Jim Wheeler
- Full name: James Reid Wheeler
- Born: 27 December 1898 Belfast, Ireland
- Died: 22 March 1973 (aged 74) Belfast, Northern Ireland
- School: Methodist College Belfast
- University: Queen's University Belfast
- Occupation(s): Ophthalmologist

Rugby union career
- Position(s): Outside-half

International career
- Years: Team / Apps / (Points)
- 1922–24: Ireland / 5 / (0)

= Jim Wheeler (rugby union) =

Rugby union player from Northern Ireland

James Reid Wheeler (27 December 1898 — 22 March 1973) was an Irish international rugby union player.

The son of a surgeon, Wheeler was born and raised in Belfast, attending Methodist College Belfast. He enlisted with the Royal Artillery in 1917 and was mentioned in despatches during his service.

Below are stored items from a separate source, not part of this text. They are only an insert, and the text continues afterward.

import Literature.MathematicalPhysics.QuantumFieldTheory.ConformalBootstrap3D.PointKernelK34v2Data
import Literature.MathematicalPhysics.QuantumFieldTheory.ConformalBootstrap3D.PointKernelParts

/-!
# K34v2 certificate, kernel part file P7: one-cell head segments 99, 100 in level ranges

The head cells whose kernel evaluation exceeds one `decide` are one-cell segments of `hsegsK34v2`; each is
checked by `PCert.hPartSideOK` (side conditions) and `PCert.hPartOK` per level range `[n_lo, n_lo + count)`
against an integer claim, the claims summing to `≥ 0` (`PointKernel.partsOK`); soundness is
`PCert.hParts_sound` (`PointKernelParts`).  The part files `P1, P2, …` are mutually independent (each
imports only the data file); the ranges of one cell may span several of them, and the per-cell
conclusions `hparts_i` / `hcell_i` of those cells are assembled in `PointKernelK34v2.lean`.
Estimated kernel time 214 s.
-/

set_option maxRecDepth 100000
set_option maxHeartbeats 0

namespace Literature.MathematicalPhysics.QuantumFieldTheory.ConformalBootstrap3D.PointKernelK34v2

open Literature.MathematicalPhysics.QuantumFieldTheory.ConformalBootstrap3D.PointKernel

/-- levels `[56, 61)` of segment 99: partial lower sum `≥` claim. [folklore] -/
theorem part_99_4 : certK34v2.hPartOK (PCert.segAt hsegsK34v2 99) JHK34v2 56 5 (74766867580692658294320988608701384) = true := by
  decide +kernel

/-- levels `[61, 66)` of segment 99: partial lower sum `≥` claim. [folklore] -/
theorem part_99_5 : certK34v2.hPartOK (PCert.segAt hsegsK34v2 99) JHK34v2 61 5 (38493482678774461887044978279805928) = true := by
  decide +kernel

/-- levels `[66, 67)` of segment 99: partial lower sum `≥` claim. [folklore] -/
theorem part_99_6 : certK34v2.hPartOK (PCert.segAt hsegsK34v2 99) JHK34v2 66 1 (-951602157413080025341397268061819) = true := by
  decide +kernel

/-- one-cell segment 100 (row 4, cell `[2561/512, 5123/1024]`, chord, `n_F = 58`,
4 level ranges): side conditions. [folklore] -/
theorem pside_100 : certK34v2.hPartSideOK (PCert.segAt hsegsK34v2 100) JHK34v2 = true := by
  decide +kernel

/-- its level ranges `(n_lo, count, claim)`. [folklore] -/
def parts_100 : List (ℕ × ℕ × ℤ) := [(0, 31, -2862119336082247030922036585571671782), (31, 12, 2214396909509204760790406609998298590), (43, 9, 512141347082374247594983966218382358), (52, 7, 135581079490668022536646009354990836)]

/-- the ranges tile `[0, n_F]` and the claims sum to `≥ 0`. [folklore] -/
theorem pcov_100 : PointKernel.partsOK 58 parts_100 = true := by
  decide +kernel

/-- levels `[0, 31)` of segment 100: partial lower sum `≥` claim. [folklore] -/
theorem part_100_0 : certK34v2.hPartOK (PCert.segAt hsegsK34v2 100) JHK34v2 0 31 (-2862119336082247030922036585571671782) = true := by
  decide +kernel

end Literature.MathematicalPhysics.QuantumFieldTheory.ConformalBootstrap3D.PointKernelK34v2
/-- The midpoint `(2m+1)/(2·4^i) = (2m+1)/2^(2i+1)` of the interval `[m/4^i, (m+1)/4^i]`, as a
(dyadic) rational. [folklore] -/
def midpoint (i m : ℕ) : ℚ := ((2 * m + 1 : ℕ) : ℚ) / 2 ^ (2 * i + 1)

/-- Stage test: is the midpoint of the current interval at most the candidate `G i N_i`?  If so
the construction keeps the first quarter, otherwise the last quarter. [folklore] -/
def goLeft (i m : ℕ) : Bool := decide (midpoint i m ≤ G i (queryPt i))

/-- One step of the recursion for the numerators: `m ↦ 4m` (first quarter) or `4m + 3` (last
quarter). [folklore] -/
def step (p : ℕ × ℕ) : ℕ := 4 * p.2 + cond (goLeft G p.1 p.2) 0 3

/-- The numerators `m_i` of the nested intervals `I_i = [m_i/4^i, (m_i+1)/4^i]`. [folklore] -/
def num (i : ℕ) : ℕ := Nat.rec 0 (fun y IH => step G (y, IH)) i

/-- The base-`4` digit chosen at stage `i`: `0` or `3`. [folklore] -/
def digit (i : ℕ) : ℕ := cond (goLeft G i (num G i)) 0 3

/-- `m_0 = 0`, i.e. `I_0 = [0, 1]`. [folklore] -/
@[simp] theorem num_zero : num G 0 = 0 := rfl

/-- `m_{i+1} = 4 m_i + d_i`. [folklore] -/
theorem num_succ (i : ℕ) : num G (i + 1) = 4 * num G i + digit G i := rfl

/-- Digits are at most `3`. [folklore] -/
theorem digit_le_three (i : ℕ) : digit G i ≤ 3 := by
  unfold digit
  cases goLeft G i (num G i) <;> simp

/-- If the stage test succeeds the digit is `0`. [folklore] -/
theorem digit_of_goLeft {i : ℕ} (h : goLeft G i (num G i) = true) : digit G i = 0 := by
  simp [digit, h]

/-- If the stage test fails the digit is `3`. [folklore] -/
theorem digit_of_not_goLeft {i : ℕ} (h : goLeft G i (num G i) = false) : digit G i = 3 := by
  simp [digit, h]

/-! #### Computability -/

/-- `i ↦ 4 ^ i` is primitive recursive. [folklore] -/
theorem primrec_four_pow : Primrec fun i : ℕ => 4 ^ i :=
  (Primrec₂.unpaired'.1 Nat.Primrec.pow).comp (Primrec.const 4) Primrec.id

/-- The query point is primitive recursive in the stage. [folklore] -/
theorem primrec_queryPt : Primrec queryPt :=
  Primrec.nat_mul.comp (Primrec.const 8) primrec_four_pow

/-- The midpoint is a primitive recursive function `ℕ × ℕ → ℚ` (a dyadic rational,
`rat_natDivTwoPow_primrec`). [folklore] -/
theorem primrec_midpoint : Primrec₂ midpoint := by
  unfold midpoint
  exact rat_natDivTwoPow_primrec.comp
    (Primrec.succ.comp (Primrec.nat_mul.comp (Primrec.const 2) Primrec.snd))
    (Primrec.succ.comp (Primrec.nat_mul.comp (Primrec.const 2) Primrec.fst))

variable {G}

/-- For computable `G` the stage test is computable (`rat_le_primrecRel`). [folklore] -/
theorem computable_goLeft (hG : Computable₂ G) : Computable₂ (goLeft G) := by
  have hle : Computable₂ fun a b : ℚ => decide (a ≤ b) := rat_le_primrecRel.decide.to_comp
  have h := hle.comp primrec_midpoint.to_comp
    (hG.comp Computable.fst (primrec_queryPt.to_comp.comp Computable.fst))
  exact h.of_eq fun p => rfl

/-- For computable `G` the step is computable. [folklore] -/
theorem computable_step (hG : Computable₂ G) : Computable (step G) := by
  unfold step
  exact Primrec.nat_add.to_comp.comp
    (Primrec.nat_mul.to_comp.comp (Computable.const 4) Computable.snd)
    (Computable.cond (computable_goLeft hG) (Computable.const 0) (Computable.const 3))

Wheeler played as an outside-half for Queen's University RFC while a medical student and was capped five times for Ireland, from 1922 to 1924, then became a referee and officiated three Calcutta Cup fixtures.

A specialist in ophthalmology, Wheeler was made a fellow of the Royal College of Surgeons of Edinburgh in 1929 and lectured at Queen's University. He remained involved in rugby, serving as president of the IRFU in 1959–60.